Ее веки походили на мотыльков, в легких прожилках, словно фиалки.
Шелестел ольховник, мрачный, высокий. Ручей прятался в куманике — спокойно уходил под камни, словно глаз отражая небо и облака.
Холодное угрюмое одиночество окутывало все вокруг. Туман поднимался вдоль ручья, заливал выгон, сад, грушевые деревья темнели в молочном море, а оно обступало дом, и внутри было сыро, угрюмо и одиноко, пахло осенью и гнилью; девчушка сидела одна на темном полу, со своей деревянной лошадкой, за кухонным окном призрачно темнели деревья. На всем свете у нее никого не было, и все же она таилась и от этих самых близких людей; при том что их было так мало, по сути, только она да отец, казалось, будто им все равно слишком тесно, слишком тесно и как-то пугающе жарко — она украдкой скрывалась, вновь и вновь пропадала. И можно было видеть странное зрелище — отец, которому и так приходилось несладко, в одиночестве-то, и следовало бы благодарить Бога за то, что она вот такая, как есть, самостоятельная, — отец бродил по всей округе, даже в поселок заглядывал и расспрашивал, искал трех-четырехлетнюю девчушку, хотя работы у него, понятно, было выше головы.
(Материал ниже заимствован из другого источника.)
import Literature.AlgebraicGeometry.Resolution.DiffOpCoordinateSpan
import Literature.AlgebraicGeometry.Resolution.HasseSystemOfFormallySmooth
import Literature.AlgebraicGeometry.Resolution.DiffIdealLocalizationGeneral
import Mathlib.RingTheory.Smooth.StandardSmoothOfFree
import Mathlib.RingTheory.Kaehler.JacobiZariski
import Mathlib.RingTheory.Kaehler.Polynomial
import Mathlib.LinearAlgebra.TensorProduct.Basis
import Mathlib.RingTheory.LocalProperties.Basic
import HarnessLib

/-!
# The Leibniz inclusion `Diff^{≤ n}(I·J) ⊆ Σ_{i+j=n} Diff^{≤ i}(I)·Diff^{≤ j}(J)` on smooth algebras

For Grothendieck's differential operators (`DifferentialOperators.lean`: `IsDiffOpLE`, `diffIdeal`, EGA IV₄ 16.8)
the product rule `Diff^{≤ n}(I·J) ⊆ Σ_{i ≤ n} Diff^{≤ i}(I) · Diff^{≤ n−i}(J)` is FALSE for singular algebras (on
the node `K[s,t]/(st)` every operator preserves `𝔪 = (s,t)`, while `s∂_s²(s²) = 2s ∉ 𝔪²`) but holds on smooth
algebras over a field, where `Diff^{≤ n}` is locally spanned by divided partial derivatives along étale
coordinates (EGA IV₄ 16.11.2). This file proves it:

* `derivation_eq_zero_of_basis_kaehlerDifferential`, `formallySmooth_mvPolynomial_of_basis_kaehlerDifferential` —
  if `Ω[B⁄k]` has a basis `d y_i` (`i ∈ ι` finite) and `H¹(L_{B/k}) = 0`, then `B` is unramified and formally
  smooth over `k[X_i] → B`, `X_i ↦ y_i` (Jacobi–Zariski);
* `diffIdeal_mul_le_of_basis_kaehlerDifferential` — the Leibniz inclusion for such `B`
  (`HasseSystemOfFormallySmooth` + `DiffOpCoordinateSpan`);
* `diffIdeal_mul_le_of_isStandardSmooth` — for standard smooth algebras (Mathlib:
  `IsStandardSmooth.iff_exists_basis_kaehlerDifferential`);
* `diffIdeal_mul_le_of_smooth` — **for every smooth algebra over a field**, by the standard-smooth cover
  (`Algebra.Smooth.exists_span_eq_top_isStandardSmooth`) and the compatibility of `Diff^{≤ n}(I)` with
  localization (`map_diffIdeal_eq_of_isLocalization`).

Consumer: Hironaka 2017 ms. Lem. 4.2 (campaign res-hironaka, lane HIRONAKA-L, FACT-INDEX C-01); nothing of that
manuscript is used or asserted here.

## References

* [EGAIV4] A. Grothendieck, J. Dieudonné, ÉGA IV₄, Publ. Math. IHÉS 32 (1967), Thm. 16.11.2, Cor. 16.11.3,
  Prop. 16.8.6, Prop. 16.8.8; Prop. 17.2.3 (smooth ⇒ locally étale coordinates).
* [VillamayorU2008ReesDiff] O. Villamayor U., *Rees algebras on smooth schemes: integral closure and higher
  differential operators*, Rev. Mat. Iberoam. 24 (2008), §2.6 and §3 (Leibniz for Δ^α on smooth schemes).
-/

open scoped BigOperators TensorProduct
open MvPolynomial KaehlerDifferential

namespace Literature.AlgebraicGeometry.Resolution

universe u v

section Coordinates

variable (k : Type*) [CommRing k] {B : Type*} [CommRing B] [Algebra k B]
variable {ι : Type*}

/-- If `Ω[B⁄k]` has a basis of the form `(d y_i)_i`, a `k`-derivation of `B` into itself which kills every
`y_i` is zero. [cite: EGAIV4, Cor. 16.11.3 (with 16.5.?: derivations factor through Ω¹, which is free on the dz_i)] -/
theorem derivation_eq_zero_of_basis_kaehlerDifferential (b : Module.Basis ι B Ω[B⁄k]) (y : ι → B)
    (hb : ∀ i, b i = D k B (y i)) (δ : Derivation k B B) (hδ : ∀ i, δ (y i) = 0) : δ = 0 := by
  have hL : δ.liftKaehlerDifferential = 0 := by
    refine b.ext fun i => ?_
    rw [hb, Derivation.liftKaehlerDifferential_comp_D, hδ, LinearMap.zero_apply]
  refine Derivation.ext fun x => ?_
  have h := δ.liftKaehlerDifferential_comp_D x
  rw [hL, LinearMap.zero_apply] at h
  rw [← h, Derivation.zero_apply]

/-- If `Ω[B⁄k]` has a basis `(d y_i)_{i ∈ ι}` and `H¹(L_{B/k}) = 0`, then `B` is **formally smooth over the
polynomial ring `k[X_i : i ∈ ι]`** mapping `X_i ↦ y_i` (indeed formally étale: `Ω[B⁄k[X]] = 0` and, by the
Jacobi–Zariski sequence `H¹(L_{B/k}) → H¹(L_{B/k[X]}) → B ⊗ Ω[k[X]⁄k] → Ω[B⁄k]`, whose last map sends the
basis `1 ⊗ dX_i` to the basis `d y_i`, also `H¹(L_{B/k[X]}) = 0`).
[cite: EGAIV4, Cor. 17.15.? / Thm. 16.11.2 setting (Ω¹ free on dz_i ⇒ (z_i) formally étale over 𝔸ⁿ); cf. Prop. 17.2.3] -/
theorem formallySmooth_mvPolynomial_of_basis_kaehlerDifferential [Subsingleton (Algebra.H1Cotangent k B)]
    (b : Module.Basis ι B Ω[B⁄k]) (y : ι → B) (hb : ∀ i, b i = D k B (y i))
    [Algebra (MvPolynomial ι k) B] [IsScalarTower k (MvPolynomial ι k) B]
    (hy : ∀ i, algebraMap (MvPolynomial ι k) B (X i) = y i) :
    Algebra.FormallySmooth (MvPolynomial ι k) B := by
  -- `Ω[B / k[X]] = 0`
  have hmap : KaehlerDifferential.map k (MvPolynomial ι k) B B = 0 := by
    refine b.ext fun i => ?_
    rw [hb, KaehlerDifferential.map_D, LinearMap.zero_apply, ← hy, ← IsScalarTower.algebraMap_apply,
      Derivation.map_algebraMap]
  have hΩ : Subsingleton Ω[B⁄MvPolynomial ι k] := by
    refine ⟨fun ω ω' => ?_⟩
    obtain ⟨a, rfl⟩ := KaehlerDifferential.map_surjective k (MvPolynomial ι k) B ω
    obtain ⟨a', rfl⟩ := KaehlerDifferential.map_surjective k (MvPolynomial ι k) B ω'
    rw [hmap, LinearMap.zero_apply, LinearMap.zero_apply]
  haveI : Module.Free B Ω[B⁄MvPolynomial ι k] := Module.Free.of_subsingleton B _
  -- `B ⊗ Ω[k[X]⁄k] → Ω[B⁄k]` is an isomorphism (basis to basis), in particular injective
  have hinj : Function.Injective (KaehlerDifferential.mapBaseChange k (MvPolynomial ι k) B) := by
    let bT : Module.Basis ι B (B ⊗[MvPolynomial ι k] Ω[MvPolynomial ι k⁄k]) :=
      (KaehlerDifferential.mvPolynomialBasis k ι).baseChange B
    have heq : KaehlerDifferential.mapBaseChange k (MvPolynomial ι k) B = (bT.equiv b (Equiv.refl ι)).toLinearMap := by
      refine bT.ext fun i => ?_
      rw [LinearEquiv.coe_toLinearMap, Module.Basis.equiv_apply, Equiv.refl_apply, hb]
      change KaehlerDifferential.mapBaseChange k (MvPolynomial ι k) B
        (((KaehlerDifferential.mvPolynomialBasis k ι).baseChange B) i) = _
      rw [Module.Basis.baseChange_apply, KaehlerDifferential.mvPolynomialBasis_apply,
        KaehlerDifferential.mapBaseChange_tmul, one_smul, KaehlerDifferential.map_D, hy]
    rw [heq]
    exact (bT.equiv b (Equiv.refl ι)).injective
  -- Jacobi–Zariski: `H¹(L_{B/k[X]}) = 0`
  have hH1 : Subsingleton (Algebra.H1Cotangent (MvPolynomial ι k) B) := by
    refine ⟨fun z z' => ?_⟩
    have hδ0 : ∀ w, Algebra.H1Cotangent.δ k (MvPolynomial ι k) B w = 0 := fun w =>
      hinj (by
        rw [map_zero]
        exact (Algebra.H1Cotangent.exact_δ_mapBaseChange k (MvPolynomial ι k) B).apply_apply_eq_zero w)
    have hδinj : ∀ w, Algebra.H1Cotangent.δ k (MvPolynomial ι k) B w = 0 → w = 0 := by
      intro w hw
      obtain ⟨v, rfl⟩ := ((Algebra.H1Cotangent.exact_map_δ k (MvPolynomial ι k) B) w).mp hw
      rw [Subsingleton.elim v 0, map_zero]
    rw [hδinj z (hδ0 z), hδinj z' (hδ0 z')]
  exact (Algebra.formallySmooth_iff _ _).mpr ⟨inferInstance, hH1⟩

/-- **The Leibniz inclusion for algebras with global coordinates**: if `Ω[B⁄k]` has a basis `(d y_i)_{i ∈ ι}`,
`ι` finite, and `H¹(L_{B/k}) = 0`, then `Diff^{≤ n}(I·J) ⊆ Σ_{i ≤ n} Diff^{≤ i}(I)·Diff^{≤ n−i}(J)` for all
ideals `I, J ⊆ B` (Hasse–Schmidt system along `y` from formal smoothness over `k[X]`, then
`diffIdeal_mul_le_of_hasseSystem`). [cite: EGAIV4, Thm. 16.11.2]
[cite: VillamayorU2008ReesDiff, §3 (proof of Thm. 3.4: Δ^α(a·H) = Σ Δ^{α₁}(a) Δ^{α₂}(H))] -/
theorem diffIdeal_mul_le_of_basis_kaehlerDifferential [Fintype ι] [DecidableEq ι]
    [Subsingleton (Algebra.H1Cotangent k B)]
    (b : Module.Basis ι B Ω[B⁄k]) (y : ι → B) (hb : ∀ i, b i = D k B (y i)) (n : ℕ) (I J : Ideal B) :
    diffIdeal k n (I * J) ≤ ⨆ (i : ℕ) (_ : i ≤ n), diffIdeal k i I * diffIdeal k (n - i) J := by
  letI alg : Algebra (MvPolynomial ι k) B := (MvPolynomial.aeval y).toRingHom.toAlgebra
  have hy : ∀ i, algebraMap (MvPolynomial ι k) B (X i) = y i := fun i => MvPolynomial.aeval_X y i
  haveI : IsScalarTower k (MvPolynomial ι k) B :=
    IsScalarTower.of_algebraMap_eq fun r => by
      change algebraMap k B r = MvPolynomial.aeval y (algebraMap k (MvPolynomial ι k) r)
      rw [MvPolynomial.algebraMap_eq, MvPolynomial.aeval_C]
  haveI : Algebra.FormallySmooth (MvPolynomial ι k) B :=
    formallySmooth_mvPolynomial_of_basis_kaehlerDifferential k b y hb hy
  obtain ⟨Δ, h0, hmul, hself, hzero⟩ := exists_hasseSystem_of_formallySmooth k (B := B) (ι := ι) n
  simp only [hy] at hself hzero
  exact diffIdeal_mul_le_of_hasseSystem k (derivation_eq_zero_of_basis_kaehlerDifferential k b y hb)
    h0 hmul hself hzero I J

end Coordinates

section Smooth

/-- **The Leibniz inclusion on standard smooth algebras** (`Ω` free on some `d y_i`, `H¹ = 0`).
[cite: EGAIV4, Thm. 16.11.2 (with Prop. 17.2.3: standard smooth ⇒ étale coordinates)] -/
theorem diffIdeal_mul_le_of_isStandardSmooth (k : Type u) [CommRing k] {B : Type v} [CommRing B] [Algebra k B]
    [Algebra.IsStandardSmooth k B] (n : ℕ) (I J : Ideal B) :
    diffIdeal k n (I * J) ≤ ⨆ (i : ℕ) (_ : i ≤ n), diffIdeal k i I * diffIdeal k (n - i) J := by
  classical
  rcases subsingleton_or_nontrivial B with hB | hB
  · intro z _; rw [Subsingleton.elim z 0]; exact zero_mem _
  obtain ⟨hH1, I₀, b, hb⟩ :=
    (Algebra.IsStandardSmooth.iff_exists_basis_kaehlerDifferential (R := k) (S := B)).mp inferInstance
  have hfin : Finite I₀ := Module.Finite.finite_basis b
  letI : Fintype I₀ := Fintype.ofFinite I₀
  have hy : ∀ i : I₀, ∃ y : B, D k B y = b i := fun i => hb ⟨i, rfl⟩
  choose y hy using hy
  exact diffIdeal_mul_le_of_basis_kaehlerDifferential k b y (fun i => (hy i).symm) n I J

/-- **The Leibniz inclusion `Diff^{≤ n}(I·J) ⊆ Σ_{i ≤ n} Diff^{≤ i}(I) · Diff^{≤ n−i}(J)` on every smooth
algebra over a field** — proved locally on a cover `Spec B = ⋃ D(r)` by standard smooth `B_r`
(`Algebra.Smooth.exists_span_eq_top_isStandardSmooth`) and glued with `Diff^{≤ n}(I)·B_r = Diff^{≤ n}(I·B_r)`
(`map_diffIdeal_eq_of_isLocalization`) and `Ideal.le_of_localization_maximal`.
[cite: EGAIV4, Thm. 16.11.2 and Prop. 16.8.6 (localization of Diff^n), Prop. 17.2.3]
[cite: VillamayorU2008ReesDiff, §3 (Leibniz on smooth schemes over a field)] -/
theorem diffIdeal_mul_le_of_smooth (K : Type u) [Field K] {B : Type v} [CommRing B] [Algebra K B]
    [Algebra.Smooth K B] (n : ℕ) (I J : Ideal B) :
    diffIdeal K n (I * J) ≤ ⨆ (i : ℕ) (_ : i ≤ n), diffIdeal K i I * diffIdeal K (n - i) J := by
  obtain ⟨s, hs, hstd⟩ := Algebra.Smooth.exists_span_eq_top_isStandardSmooth K B
  refine Ideal.le_of_localization_maximal fun P hP => ?_
  -- a member of the cover avoiding `P`
  have hsP : ¬ s ⊆ P := fun h => hP.ne_top (top_le_iff.mp (hs ▸ Ideal.span_le.mpr h))
  obtain ⟨r, hrs, hrP⟩ := Set.not_subset.mp hsP
  haveI := hstd r hrs
  -- the inclusion in `B_r`
  have hr : (diffIdeal K n (I * J)).map (algebraMap B (Localization.Away r)) ≤
      (⨆ (i : ℕ) (_ : i ≤ n), diffIdeal K i I * diffIdeal K (n - i) J).map
        (algebraMap B (Localization.Away r)) := by
    rw [map_diffIdeal_eq_of_isLocalization K (Localization.Away r) (Submonoid.powers r) n, Ideal.map_mul,
      Ideal.map_iSup]
    simp_rw [Ideal.map_iSup, Ideal.map_mul,
      map_diffIdeal_eq_of_isLocalization K (Localization.Away r) (Submonoid.powers r)]
    exact diffIdeal_mul_le_of_isStandardSmooth K n _ _
  -- transfer to `B_P` through `B_r → B_P`
  have hu : IsUnit (algebraMap B (Localization.AtPrime P) r) :=
    IsLocalization.map_units (Localization.AtPrime P) (⟨r, hrP⟩ : P.primeCompl)
  have hcomp : algebraMap B (Localization.AtPrime P) =
      (IsLocalization.Away.lift r hu).comp (algebraMap B (Localization.Away r)) :=
    (IsLocalization.Away.lift_comp r hu).symm
  rw [hcomp, ← Ideal.map_map, ← Ideal.map_map]
  exact Ideal.map_mono hr

end Smooth

end Literature.AlgebraicGeometry.Resolution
Но он не мог без нее, хотел, чтобы она постоянно была рядом, на глазах; иначе все валилось из рук, он места себе не находил от мучительной тревоги. После смерти матери он забрал девчушку к себе, теперь она и ночью была при нем — сну это отнюдь не способствовало, потому что она, такая маленькая, обладала уникальной способностью занимать целиком всю постель. Он ютился на краешке широкой двуспальной кровати — той, которая раньше принадлежала отцу с матерью и на которой он родился, теперь он взял ее себе; отец переселился в чердачную каморку, ему очень там нравилось, да и какая из него компания, за ужином молчит (они только за ужином и сходились вместе), лишь нет-нет, правда все чаще, обронит словечко из Библии, ибо он приближался к концу странствия — совсем седой стал, будто заплесневел… Но если девчушки рядом не было, Товиту вообще не спалось, тепло ребенка и спокойное дыхание только и унимали бессонницу. Ведь кто-то в нем бодрствовал, кто-то недреманный, кто-то все более беспощадный — и мало-помалу этот бодрствующий в нем кто-то обрел лицо, странное, сокрушенное лицо. Лекарством, притом единственным, была девочка — тепло ее хрупкого спящего тела, которое изредка трепетало, ворочалось. Но и когда она просыпалась, и вообще, в любое время дня встречал Товита этот неожиданный взгляд: совершенно бесхитростный, текучий, как болотная вода или синяя влага ручья, темное бесхитростное примирение, как бы прощение, что ли.
Жемчужина, такая белая. А его жизнь — темная тяжелая оправа этой белизны.
Он, конечно, заметил, как народ шушукался, с каким видом переглядывался, когда он шел мимо с дочкой, которая, несмотря на отчаянные его старания, выглядела всего-навсего как принцесса-нищенка: бледная, чумазая, закутанная в старое платье, ради тепла, ведь над нею витал призрак чахотки, ей нельзя было ни мерзнуть, ни потеть, а потому и с другими детьми играть не разрешалось. Впрочем, она и не рвалась; откуда ей было знать, что такое другие дети, она же видела их только издалека, когда проходила мимо с отцом. Товит давно смекнул, что и его, и дочку знает вся округа; большинство людей их жалели, и отца, и дочь, — но никто не мог взять в толк, почему он хотя бы не наймет кого пособлять по хозяйству, раз уж не хочет отдать девочку родне (тому из братьев покойной, что женился на владелице хутора, имел своих детей и вполне мог бы заодно позаботиться о Турагрете). Это он заметил. И в нем стала разгораться ненависть. Чужаки. Так везде и лезут. Тянут щупальца к нему и к дочке. Темные призраки виделись ему, темное людское море. Норовят окружить. Какой у них тяжелый, отвратительный запах. Руки грязные, дыхание отдает миазмами и распадом.